Data items
/-- **… and backwards**: for two units `A`, `B` located as above, `‖A(i,j)‖ ≤ K_A e^{−κρ}`, `‖B(i,j)‖ ≤ K_B e^{−κρ}` and
`‖(B⁻¹ − A⁻¹)(i,j)‖ ≤ θ e^{−κρ}` give `‖(A − B)(i,j)‖ ≤ K_A·θ·mKc(κ−κ′)·K_B·mKc(κ′−κ″)·e^{−κ″ρ}`
(`A − B = A(B⁻¹ − A⁻¹)B`, i.e. `inv_sub_inv_entry_le` applied to `A⁻¹`, `B⁻¹` with `(A⁻¹)⁻¹ = A`). [folklore]
[cite: Balaban1988RG2Cluster, (2.16) p.16] -/
theorem sub_entry_le_of_inv (hρ : WeightHyp 0 ρ)
    (hKc : ∀ b : ℝ, 0 < b → ∀ (T : Finset S) (x : S), ∑ y ∈ T, Real.exp (-(b * ρ x y)) ≤ Kc b)
    {A B : Matrix Λ Λ 𝕜} (hAu : IsUnit A.det) (hBu : IsUnit B.det) {KA KB θ κ κ' κ'' : ℝ} (hKA : 0 ≤ KA)
    (hKB : 0 ≤ KB) (hθ : 0 ≤ θ) (hκ'' : 0 ≤ κ'') (h1 : κ'' < κ') (h2 : κ' < κ) (loc : Λ → S) {m : ℕ}
    (hfib : ∀ x : S, (Finset.univ.filter fun j => loc j = x).card ≤ m)
    (hA : ∀ i j, ‖A i j‖ ≤ KA * Real.exp (-(κ * ρ (loc i) (loc j))))
    (hB : ∀ i j, ‖B i j‖ ≤ KB * Real.exp (-(κ * ρ (loc i) (loc j))))
    (hD : ∀ i j, ‖(B⁻¹ - A⁻¹) i j‖ ≤ θ * Real.exp (-(κ * ρ (loc i) (loc j)))) (i j : Λ) :
    ‖(A - B) i j‖ ≤ KA * θ * (m * Kc (κ - κ')) * KB * (m * Kc (κ' - κ''))
      * Real.exp (-(κ'' * ρ (loc i) (loc j))) := by
  have hAB : IsUnit A⁻¹ ↔ IsUnit B⁻¹ := by
    rw [Matrix.isUnit_nonsing_inv_iff, Matrix.isUnit_nonsing_inv_iff, Matrix.isUnit_iff_isUnit_det,
      Matrix.isUnit_iff_isUnit_det]
    exact ⟨fun _ => hBu, fun _ => hAu⟩
  have key := inv_sub_inv_entry_le (A := A⁻¹) (B := B⁻¹) hρ hKc hAB hKA hKB hθ hκ'' h1 h2 loc hfib
    (by rw [Matrix.nonsing_inv_nonsing_inv A hAu]; exact hA)
    (by rw [Matrix.nonsing_inv_nonsing_inv B hBu]; exact hB) hD i j
  rwa [Matrix.nonsing_inv_nonsing_inv A hAu, Matrix.nonsing_inv_nonsing_inv B hBu] at key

Task item:
Copy every line above that includes the string "Matrix".

Solved exercise:
    {A B : Matrix Λ Λ 𝕜} (hAu : IsUnit A.det) (hBu : IsUnit B.det) {KA KB θ κ κ' κ'' : ℝ} (hKA : 0 ≤ KA)
    rw [Matrix.isUnit_nonsing_inv_iff, Matrix.isUnit_nonsing_inv_iff, Matrix.isUnit_iff_isUnit_det,
      Matrix.isUnit_iff_isUnit_det]
    (by rw [Matrix.nonsing_inv_nonsing_inv A hAu]; exact hA)
    (by rw [Matrix.nonsing_inv_nonsing_inv B hBu]; exact hB) hD i j
  rwa [Matrix.nonsing_inv_nonsing_inv A hAu, Matrix.nonsing_inv_nonsing_inv B hBu] at key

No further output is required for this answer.